It is well accepted that the complexity of functional systems may mitigate performance trade-offs. However, data supporting this theory is hard to find because it needs to be based on a functional system with different complexity levels in closely-related species. The Pomacentridae (damselfishes) provide an excellent opportunity to test the hypothesis because most of the species have two mouth-closing systems: the first using the adductor mandibulae, as in all teleost fishes, and a second one relying on the cerato-mandibular ligament (cmd), a synapomorphic trait of the family. Interestingly, some pomacentrids have secondarily lost the cmd ligament during evolution and therefore have a less complex mouth-closing system. Using dissection, kinematic analysis, and mathematical modeling, we demonstrated that the possession of two mouth-closing systems enabled grazing damselfishes to have a forceful and extremely fast bite. This combination challenges a major functional trade-off in fish jaw dynamics, as systems better suited for force transmission are usually less suited for speed transmission, and vice versa. The combination of grazing behavior, small and robust lower jaws (conferring high biting force), and an ultra-fast bite is unusual within actinopterygians. These attributes and their associated performance seem to be required conditions to colonize the ecological niche of farming, i.e., the maintenance of small filamentous algae crops serving as both food and storage.

Raw data:

The dataset contains four tables with the raw data of the study (excel file tables S1-S4).

I) The table S1 contains the mouth closing force and speed in various species of Pomacentridae. The force and velocity have been measured thanks to a dynamic biomechanical model. For more details about how the model works see: Van Wassenbergh, S., P. Aerts, D. Adriaens, and A. Herrel. 2005. A dynamic model of mouth closing movements in clariid catfishes: the role of enlarged jaw adductors. Journal of Theoretical Biology 234: 49-65. Doi: 10.1016/j.jtbi.2004.11.007.

Different groups were compared, the "Group 1" variable opposes the grazing to the non-grazing species, and the "Group 2" variable opposes the species with and without the cerato-mandibular ligament.

To calculate the mouth closing force and speed with the biomechanical model, sixteen variables were measured by dissection on the specimens. See the study abovecited for more details about each variable. 

II) The table S2 contains the mouth closing speed measured in vivo in various species of Pomacentridae thanks to a high-speed camera (500 to 1000 fps).

III) The table S3 contains the mouth closing speed and duration in various species of actinopterygians. These data were collected from the literature, the references are indicated below the table. For each species, the proportions of nekton and hard item preys in their diet habit are indicated. These latter data were collected from Fishbase.
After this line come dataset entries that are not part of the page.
/-- **The diagonal action of `C(A)` lands in `C(A^{a+1})`, with its intertwining relations** (the
induction behind Milne's "the diagonal action of `C(A)` on `rV(A)` identifies `C(A)` with `C(A^r)`",
§1 p. 643): for `u ∈ C(A)`, (i) `u^{⊕(a+1)} ∈ C(A^{a+1})`; (ii) `u (g^* p) = g^* (u^{⊕(a+1)} p)` for every
`g ∈ Hom(A, A^{a+1})`; (iii) `u^{⊕(a+1)} (f^* y) = f^* (u y)` for every `f ∈ Hom(A^{a+1}, A)`.  Step: (i)
at `a + 1` is the criterion of §2 fed with (i)–(iii) at `a`; (ii), (iii) propagate through the two
components of `g`, `f`. [cite: Milne1999LefschetzClasses, §1 p. 643] -/
theorem diagPow_mem_centralizerGroup_and_intertwine (hu : u ∈ centralizerGroup A) : ∀ a : ℕ,
    diagPow A u a ∈ centralizerGroup (A.powSucc a) ∧
      (∀ (g : A ⟶ A.powSucc a) (p : complexBetti (A.powSucc a).X 1),
        u (complexBetti.map g.hom.hom.hom 1 p) = complexBetti.map g.hom.hom.hom 1 (diagPow A u a p)) ∧
      (∀ (f : A.powSucc a ⟶ A) (y : complexBetti A.X 1),
        diagPow A u a (complexBetti.map f.hom.hom.hom 1 y) = complexBetti.map f.hom.hom.hom 1 (u y))
  | 0 => ⟨hu, fun g p ↦ hu g p, fun f y ↦ hu f y⟩
  | a + 1 => by
    obtain ⟨h₁, h₂, h₃⟩ := diagPow_mem_centralizerGroup_and_intertwine hu a
    -- `hu` in the `complexBetti.map` spelling (definitionally `pullbackOne`)
    have hu' : ∀ (φ : A ⟶ A) (y : complexBetti A.X 1),
        u (complexBetti.map φ.hom.hom.hom 1 y) = complexBetti.map φ.hom.hom.hom 1 (u y) := fun φ y ↦ hu φ y
    -- (ii) on `A^{a+1} × A`, in the product spelling: `g = (g ≫ pr, g ≫ pr_A)`
    have key₂ : ∀ (g : A ⟶ (A.powSucc a).prod A) (x : complexBetti ((A.powSucc a).prod A).X 1),
        u (complexBetti.map g.hom.hom.hom 1 x) =
          complexBetti.map g.hom.hom.hom 1 (prodBlockDiagEquiv (diagPow A u a) u x) := by
      intro g x
      obtain ⟨p, y, rfl⟩ : ∃ (p : complexBetti (A.powSucc a).X 1) (y : complexBetti A.X 1),
          x = complexBetti.map (AbelianVariety.fst (A.powSucc a) A).hom.hom.hom 1 p +
            complexBetti.map (AbelianVariety.snd (A.powSucc a) A).hom.hom.hom 1 y :=
        ⟨_, _, eq_map_fst_add_map_snd_one x⟩
      rw [map_add (prodBlockDiagEquiv (diagPow A u a) u), prodBlockDiagEquiv_apply_map_fst,
        prodBlockDiagEquiv_apply_map_snd, map_map_fst_add_map_snd_one, map_map_fst_add_map_snd_one, map_add,
        h₂ (g ≫ AbelianVariety.fst (A.powSucc a) A) p, hu' (g ≫ AbelianVariety.snd (A.powSucc a) A) y]
    -- (iii) in the product spelling: `f = ((𝟙,0) ≫ f) + ((0,𝟙) ≫ f)` on the two summands
    have key₃ : ∀ (f : (A.powSucc a).prod A ⟶ A) (y : complexBetti A.X 1),
        prodBlockDiagEquiv (diagPow A u a) u (complexBetti.map f.hom.hom.hom 1 y) =
          complexBetti.map f.hom.hom.hom 1 (u y) := by
      intro f y
      rw [map_one_eq_add_of_prod f y, map_one_eq_add_of_prod f (u y), map_add,
        prodBlockDiagEquiv_apply_map_fst, prodBlockDiagEquiv_apply_map_snd,
        h₃ (AbelianVariety.prodLift (𝟙 (A.powSucc a)) (0 : A.powSucc a ⟶ A) ≫ f) y,
        hu' (AbelianVariety.prodLift (0 : A ⟶ A.powSucc a) (𝟙 A) ≫ f) y]
    refine ⟨?_, fun g x ↦ key₂ g x, fun f y ↦ key₃ f y⟩
    -- (i): the criterion of §2 on `A^{a+1} × A`
    exact prodBlockDiagEquiv_mem_centralizerGroup_of_intertwine h₁ hu (fun g p ↦ h₂ g p) (fun f y ↦ h₃ f y)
IV) The table S4 contains the closing mechanical advantage (MA closing) in various species of actinopterygians. These data were collected from the literature, the references are indicated below the table. For each species, the proportions of nekton and hard item preys in their diet habit are indicated. These latter data were collected from Fishbase.

Supplemental tables:

Two supplemental tables are also provided (word file tables S5-S6) and give additional information to the table 1 and 2 published in the study in The American Naturalist.

The R-code to run all the analyses of the study (using the raw data in the tables S1-S4) is provided.

A .tree file corresponding to the phylogenetic tree of the 29 species of Pomacentridae investigated is also provided as necessary to run the phylogenetic-corrected analyses.